## Collected data:
== == ==
import Literature.Geometry.Riemannian.PerelmanEntropyMonotonicity
import Literature.Geometry.Riemannian.ConjugateHeatConservation
import HarnessLib

/-!
# No local collapsing for one Ricci flow from the conjugate heat flow and the entropy formula
# (Perelman 2002, §4, Thm. 4.1; Topping 2006, Thm. 8.3.1): the per-flow assembly

`PerelmanEntropyMonotonicity.lean` reduces the named fact `perelman_noLocalCollapsing`
(`CanonicalNeighbourhoods.lean`) to (CH) the solvability of the conjugate heat equation
`□* u = 0` backwards from smooth positive final data and (EF) = (a) conservation of `∫ u dV` +
(b) monotonicity of `𝒲` along such solutions; `ConjugateHeatConservation.lean` proves (EF)(a) for
closed manifolds modelled on `ℝ^m`. This file assembles the consequences **for one flow**, the
form in which the result is consumed (Chen–Zhu 2006, §4, p. 19, for the given maximal solution on
a closed four-manifold, modelled on `ℝ⁴`):

* `exists_isKappaNoncollapsed_of_muMonotone` — in every dimension (general model `E`): a Ricci
  flow of Riemannian metrics on `[0, T)`, `T > 0`, on a closed manifold satisfying the
  monotonicity (T2) `μ(g(0), τ + t₀) ≤ μ(g(t₀), τ)` (`0 < t₀ < T`, `τ > 0`) is `κ`-noncollapsed on
  every scale `r₀ < √T` for some `κ > 0` (the tree's `exists_isKappaNoncollapsed_of_muMonotone_of_three_le`
  with the dimension restriction removed by `exists_le_muEntropy`, Topping's Lemma 8.1.8 (ii) in
  all dimensions);
* `exists_isKappaNoncollapsed_of_conjugateHeat` — **on a closed manifold modelled on `ℝ^m`:
  (CH) and (EF)(b) for the given flow, on each `[0, t₀]`, `0 < t₀ < T`, imply `κ`-noncollapsing on
  all scales `< √T`** ((EF)(a) being `IsRicciFlow.integral_conjugateHeat_eq_Icc`).

So, for the flows to which Chen–Zhu apply Perelman's theorem, what remains of Perelman's proof
of Thm. 4.1 is exactly: the backward solvability of the linear parabolic equation
`∂ₜu = −Δ_{g(t)}u + Ru` (Topping 2006, Rem. 8.2.5, §6.4) and the pointwise entropy formula
`□* v = −2τ|Ric + Hess f − g/2τ|² u` integrated to `d𝒲/dt ≥ 0` (Topping Prop. 8.2.6, 8.2.1;
Perelman (3.4), Prop. 9.1). Everything here is proved; no definitions, no named facts; the named
fact is NOT discharged.

## References

* G. Perelman, *The entropy formula for the Ricci flow and its geometric applications*,
  arXiv:math/0211159 (2002), §3.1, (3.4); §4, Thm. 4.1, Def. 4.2. [Perelman2002]
* P. Topping, *Lectures on the Ricci flow*, LMS Lecture Note Series 325, CUP 2006, §8.1,
  Lemma 8.1.8; §8.2, Prop. 8.2.1, Rem. 8.2.2, Rem. 8.2.5, Prop. 8.2.6; §8.3, Thm. 8.3.1,
  (8.3.10). [Topping2006]
* B.-L. Chen, X.-P. Zhu, *Ricci flow with surgery on four-manifolds with positive isotropic
  curvature*, J. Differential Geom. 74 (2006), §4, p. 19. [ChenZhu2006]
-/

noncomputable section

open Bundle Set Function Filter Manifold MeasureTheory Module
open scoped Manifold ContDiff Topology ENNReal NNReal

namespace Literature.Geometry.Riemannian

open Lorentzian Lorentzian.PseudoRiemannianMetric

universe v w

/-! ### All dimensions: `κ`-noncollapsing of one flow from (T2) for that flow -/

section MuMonotone

variable {E : Type*} [NormedAddCommGroup E] [NormedSpace ℝ E] [FiniteDimensional ℝ E]
  {H : Type*} [TopologicalSpace H] {I : ModelWithCorners ℝ E H} [I.Boundaryless]
  {M : Type*} [TopologicalSpace M] [T2Space M] [SecondCountableTopology M] [CompactSpace M]
  [ChartedSpace H M] [IsManifold I ∞ M] [MeasurableSpace M] [BorelSpace M]

/-- **No local collapsing of one flow from the monotonicity of `μ`, in every dimension**
(Perelman 2002, §4, Thm. 4.1; Topping 2006, Thm. 8.3.1): for a Ricci flow of Riemannian metrics
on `[0, T)`, `T > 0`, on a closed manifold (any dimension, any model), IF
`μ(g(0), τ + t₀) ≤ μ(g(t₀), τ)` for all `0 < t₀ < T`, `τ > 0` (Topping (8.3.10) — hypothesis
(T2) for this flow), then there is `κ > 0` such that the flow is `κ`-noncollapsed (parabolic form
`IsKappaNoncollapsed`) on every scale `r₀ < √T`. The proof is that of the tree's
`exists_isKappaNoncollapsed_of_muMonotone_of_three_le` (metric cutoffs `exists_metric_cutoff`,
the entropy dichotomy `entropyDichotomy_of_cutoffs`, the halving iteration
`ofReal_mul_pow_le_vol_ball_of_doubling`) with the lower bound for `μ` now taken from
`exists_le_muEntropy` (Lemma 8.1.8 (ii) in all dimensions).
[cite: Perelman2002, §4, Thm. 4.1] [cite: Topping2006, §8.3, Thm. 8.3.1 and (8.3.10)] -/
theorem exists_isKappaNoncollapsed_of_muMonotone {T : ℝ} (hT : 0 < T)
    (g : ℝ → PseudoRiemannianMetric I ∞ E (TangentSpace I : M → Type _))
    (cov : ℝ → CovariantDerivative I E (TangentSpace I : M → Type _))
    (hflow : IsRicciFlow g cov (Ico 0 T)) (hRiem : ∀ t ∈ Ico 0 T, (g t).IsRiemannian)
    (h₂ : ∀ t₀ ∈ Ioo 0 T, ∀ τ : ℝ, 0 < τ →
      (g 0).muEntropy (cov 0) (τ + t₀) ≤ (g t₀).muEntropy (cov t₀) τ) :
    ∃ κ : ℝ, 0 < κ ∧ ∀ r₀ : ℝ, 0 < r₀ → r₀ < Real.sqrt T →
      IsKappaNoncollapsed g cov (Ico 0 T) κ r₀ := by
  haveI : CompleteSpace E := FiniteDimensional.complete ℝ E
  have hRc : ∀ t ∈ Ico 0 T, Continuous fun x ↦ (g t).scalarCurvatureWith (cov t) x := fun t ht ↦
    (contMDiff_scalarCurvatureWith_holds I M (g t) (cov t) (hflow.isLeviCivita t ht)).continuous
  obtain ⟨C₀, hC₀⟩ := exists_metric_cutoff.{_, _, _}
  have h0 : (0 : ℝ) ∈ Ico 0 T := ⟨le_rfl, hT⟩
  obtain ⟨ξ, hξ, hdich⟩ := entropyDichotomy_of_cutoffs hT hRiem hRc
    (fun t ht p s hs ↦ hC₀ I M (g t) (hRiem t ht) p s hs) h₂
    (fun τ₀ _ ↦ exists_le_muEntropy (hRiem 0 h0) (hflow.isLeviCivita 0 h0) τ₀)
  refine ⟨ξ, hξ, fun r₀ hr₀ hr₀T x₀ t₀ hS hcurv ↦ ?_⟩
  have ht₀ : t₀ ∈ Icc (t₀ - r₀ ^ 2) t₀ := ⟨by nlinarith, le_rfl⟩
  have ht₀' : t₀ ∈ Ico 0 T := hS ht₀
  refine PseudoRiemannianMetric.ofReal_mul_pow_le_vol_ball_of_doubling (hRiem t₀ ht₀') x₀ hr₀ hξ
    fun s hs hsr hdoub ↦ hdich t₀ ht₀' x₀ s hs (hsr.trans_lt hr₀T) ?_ hdoub
  refine (hcurv t₀ ht₀).mono (PseudoRiemannianMetric.ball_mono _ _ (ENNReal.ofReal_le_ofReal hsr)) ?_
  gcongr

end MuMonotone

/-! ### Closed manifolds modelled on `ℝ^m`: `κ`-noncollapsing from (CH) ∧ (EF)(b) for the flow -/

section Euclidean

variable {m : ℕ} {H : Type v} [TopologicalSpace H]
  {I : ModelWithCorners ℝ (EuclideanSpace ℝ (Fin m)) H} [I.Boundaryless]
  {M : Type w} [TopologicalSpace M] [ChartedSpace H M] [IsManifold I ∞ M]
  [T2Space M] [SecondCountableTopology M] [CompactSpace M] [MeasurableSpace M] [BorelSpace M]

/-- **No local collapsing of a Ricci flow on a closed manifold modelled on `ℝ^m` from the
conjugate heat flow and the entropy formula for that flow** (Perelman 2002, §3.1, (3.4) and §4,
Thm. 4.1; Topping 2006, Rem. 8.2.5, Prop. 8.2.1, (8.3.10), Thm. 8.3.1). Let `(g, cov)` be a Ricci
flow of Riemannian metrics on `[0, T)`, `T > 0`, on a closed manifold modelled on `ℝ^m`
(boundaryless model). Assume, for every `0 < t₀ < T`:
* `hCH` (**Topping Rem. 8.2.5 / (6.4.8)**): every smooth positive `u₁` is the value at `t₀` of a
  positive `u`, `C^∞` on `M × [0, t₀]`, solving `∂ₜu = −Δ_{g(t)}u + Ru` on `[0, t₀]`;
* `hEF` (**Perelman (3.4) / Topping Prop. 8.2.1**): along every such `u` and for every `τ > 0`,
  `t ↦ 𝒲(g(t), f(t), τ + t₀ − t)` is non-decreasing on `[0, t₀]`,
  `f(t) = −log u(t) − (m/2) log (4π(τ + t₀ − t))`.
Then there is `κ > 0` such that the flow is `κ`-noncollapsed on every scale `r₀ < √T`. The
conservation of `∫ u dV` ((EF)(a), Topping Rem. 8.2.2) is supplied by
`IsRicciFlow.integral_conjugateHeat_eq_Icc`; (T2) for the flow follows by
`muEntropy_le_muEntropy_of_conjugateHeat`, and the conclusion by
`exists_isKappaNoncollapsed_of_muMonotone`.
[cite: Perelman2002, §3.1, (3.4); §4, Thm. 4.1] [cite: Topping2006, §8.2, Prop. 8.2.1, Rem. 8.2.2, Rem. 8.2.5; §8.3, Thm. 8.3.1] -/
theorem exists_isKappaNoncollapsed_of_conjugateHeat {T : ℝ} (hT : 0 < T)
    (g : ℝ → PseudoRiemannianMetric I ∞ (EuclideanSpace ℝ (Fin m)) (TangentSpace I : M → Type _))
    (cov : ℝ → CovariantDerivative I (EuclideanSpace ℝ (Fin m)) (TangentSpace I : M → Type _))
    (hflow : IsRicciFlow g cov (Ico 0 T)) (hRiem : ∀ t ∈ Ico 0 T, (g t).IsRiemannian)
    (hCH : ∀ t₀ ∈ Ioo 0 T, ∀ u₁ : M → ℝ, ContMDiff I 𝓘(ℝ, ℝ) ∞ u₁ → (∀ x, 0 < u₁ x) →
      ∃ u : ℝ → M → ℝ, u t₀ = u₁ ∧ (∀ t ∈ Icc 0 t₀, ∀ x, 0 < u t x) ∧
        ContMDiffOn (I.prod 𝓘(ℝ, ℝ)) 𝓘(ℝ, ℝ) ∞ (fun p : M × ℝ ↦ u p.2 p.1) (univ ×ˢ Icc 0 t₀) ∧
        ∀ t ∈ Icc 0 t₀, ∀ x, derivWithin (fun s ↦ u s x) (Icc 0 t₀) t =
          -(g t).laplaceBeltrami (u t) x + (g t).scalarCurvatureWith (cov t) x * u t x)
    (hEF : ∀ t₀ ∈ Ioo 0 T, ∀ u : ℝ → M → ℝ, (∀ t ∈ Icc 0 t₀, ∀ x, 0 < u t x) →
      ContMDiffOn (I.prod 𝓘(ℝ, ℝ)) 𝓘(ℝ, ℝ) ∞ (fun p : M × ℝ ↦ u p.2 p.1) (univ ×ˢ Icc 0 t₀) →
      (∀ t ∈ Icc 0 t₀, ∀ x, derivWithin (fun s ↦ u s x) (Icc 0 t₀) t =
        -(g t).laplaceBeltrami (u t) x + (g t).scalarCurvatureWith (cov t) x * u t x) →
      ∀ τ : ℝ, 0 < τ →
        MonotoneOn (fun t ↦ (g t).wEntropy (cov t)
          (fun x ↦ -Real.log (u t x) - (m : ℝ) / 2 * Real.log (4 * Real.pi * (τ + t₀ - t)))
          (τ + t₀ - t)) (Icc 0 t₀)) :
    ∃ κ : ℝ, 0 < κ ∧ ∀ r₀ : ℝ, 0 < r₀ → r₀ < Real.sqrt T →
      IsKappaNoncollapsed g cov (Ico 0 T) κ r₀ := by
  refine exists_isKappaNoncollapsed_of_muMonotone hT g cov hflow hRiem fun t₀ ht₀ τ hτ ↦ ?_
  have hsub : Icc 0 t₀ ⊆ Ico 0 T := fun t ht ↦ ⟨ht.1, ht.2.trans_lt ht₀.2⟩
  have hflow' : IsRicciFlow g cov (Icc 0 t₀) := hflow.mono hsub
  have hRiem' : ∀ t ∈ Icc 0 t₀, (g t).IsRiemannian := fun t ht ↦ hRiem t (hsub ht)
  have hm : (finrank ℝ (EuclideanSpace ℝ (Fin m)) : ℝ) = m := by simp
  refine muEntropy_le_muEntropy_of_conjugateHeat g cov ht₀.1 hτ (hCH t₀ ht₀) ?_
  intro u hpos hsmooth hpde
  refine ⟨fun t ht ↦ hflow'.integral_conjugateHeat_eq_Icc ht₀.1 hRiem' hsmooth hpde ht, ?_⟩
  rw [hm]
  exact hEF t₀ ht₀ u hpos hsmooth hpde τ hτ

end Euclidean

end Literature.Geometry.Riemannian

end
== == ==
## YOUR OBJECTIVE:
In the entries above, restate word for word the lines between the one holding "namespace Literature.Geometry.Riemannian" and the one holding "(h₂ : ∀ t₀ ∈ Ioo 0 T, ∀ τ : ℝ, 0 < τ →", inclusive, and nothing besides.

## RESULT OF THE TASK:
namespace Literature.Geometry.Riemannian

open Lorentzian Lorentzian.PseudoRiemannianMetric

universe v w

/-! ### All dimensions: `κ`-noncollapsing of one flow from (T2) for that flow -/

section MuMonotone

variable {E : Type*} [NormedAddCommGroup E] [NormedSpace ℝ E] [FiniteDimensional ℝ E]
  {H : Type*} [TopologicalSpace H] {I : ModelWithCorners ℝ E H} [I.Boundaryless]
  {M : Type*} [TopologicalSpace M] [T2Space M] [SecondCountableTopology M] [CompactSpace M]
  [ChartedSpace H M] [IsManifold I ∞ M] [MeasurableSpace M] [BorelSpace M]

/-- **No local collapsing of one flow from the monotonicity of `μ`, in every dimension**
(Perelman 2002, §4, Thm. 4.1; Topping 2006, Thm. 8.3.1): for a Ricci flow of Riemannian metrics
on `[0, T)`, `T > 0`, on a closed manifold (any dimension, any model), IF
`μ(g(0), τ + t₀) ≤ μ(g(t₀), τ)` for all `0 < t₀ < T`, `τ > 0` (Topping (8.3.10) — hypothesis
(T2) for this flow), then there is `κ > 0` such that the flow is `κ`-noncollapsed (parabolic form
`IsKappaNoncollapsed`) on every scale `r₀ < √T`. The proof is that of the tree's
`exists_isKappaNoncollapsed_of_muMonotone_of_three_le` (metric cutoffs `exists_metric_cutoff`,
the entropy dichotomy `entropyDichotomy_of_cutoffs`, the halving iteration
`ofReal_mul_pow_le_vol_ball_of_doubling`) with the lower bound for `μ` now taken from
`exists_le_muEntropy` (Lemma 8.1.8 (ii) in all dimensions).
[cite: Perelman2002, §4, Thm. 4.1] [cite: Topping2006, §8.3, Thm. 8.3.1 and (8.3.10)] -/
theorem exists_isKappaNoncollapsed_of_muMonotone {T : ℝ} (hT : 0 < T)
    (g : ℝ → PseudoRiemannianMetric I ∞ E (TangentSpace I : M → Type _))
    (cov : ℝ → CovariantDerivative I E (TangentSpace I : M → Type _))
    (hflow : IsRicciFlow g cov (Ico 0 T)) (hRiem : ∀ t ∈ Ico 0 T, (g t).IsRiemannian)
    (h₂ : ∀ t₀ ∈ Ioo 0 T, ∀ τ : ℝ, 0 < τ →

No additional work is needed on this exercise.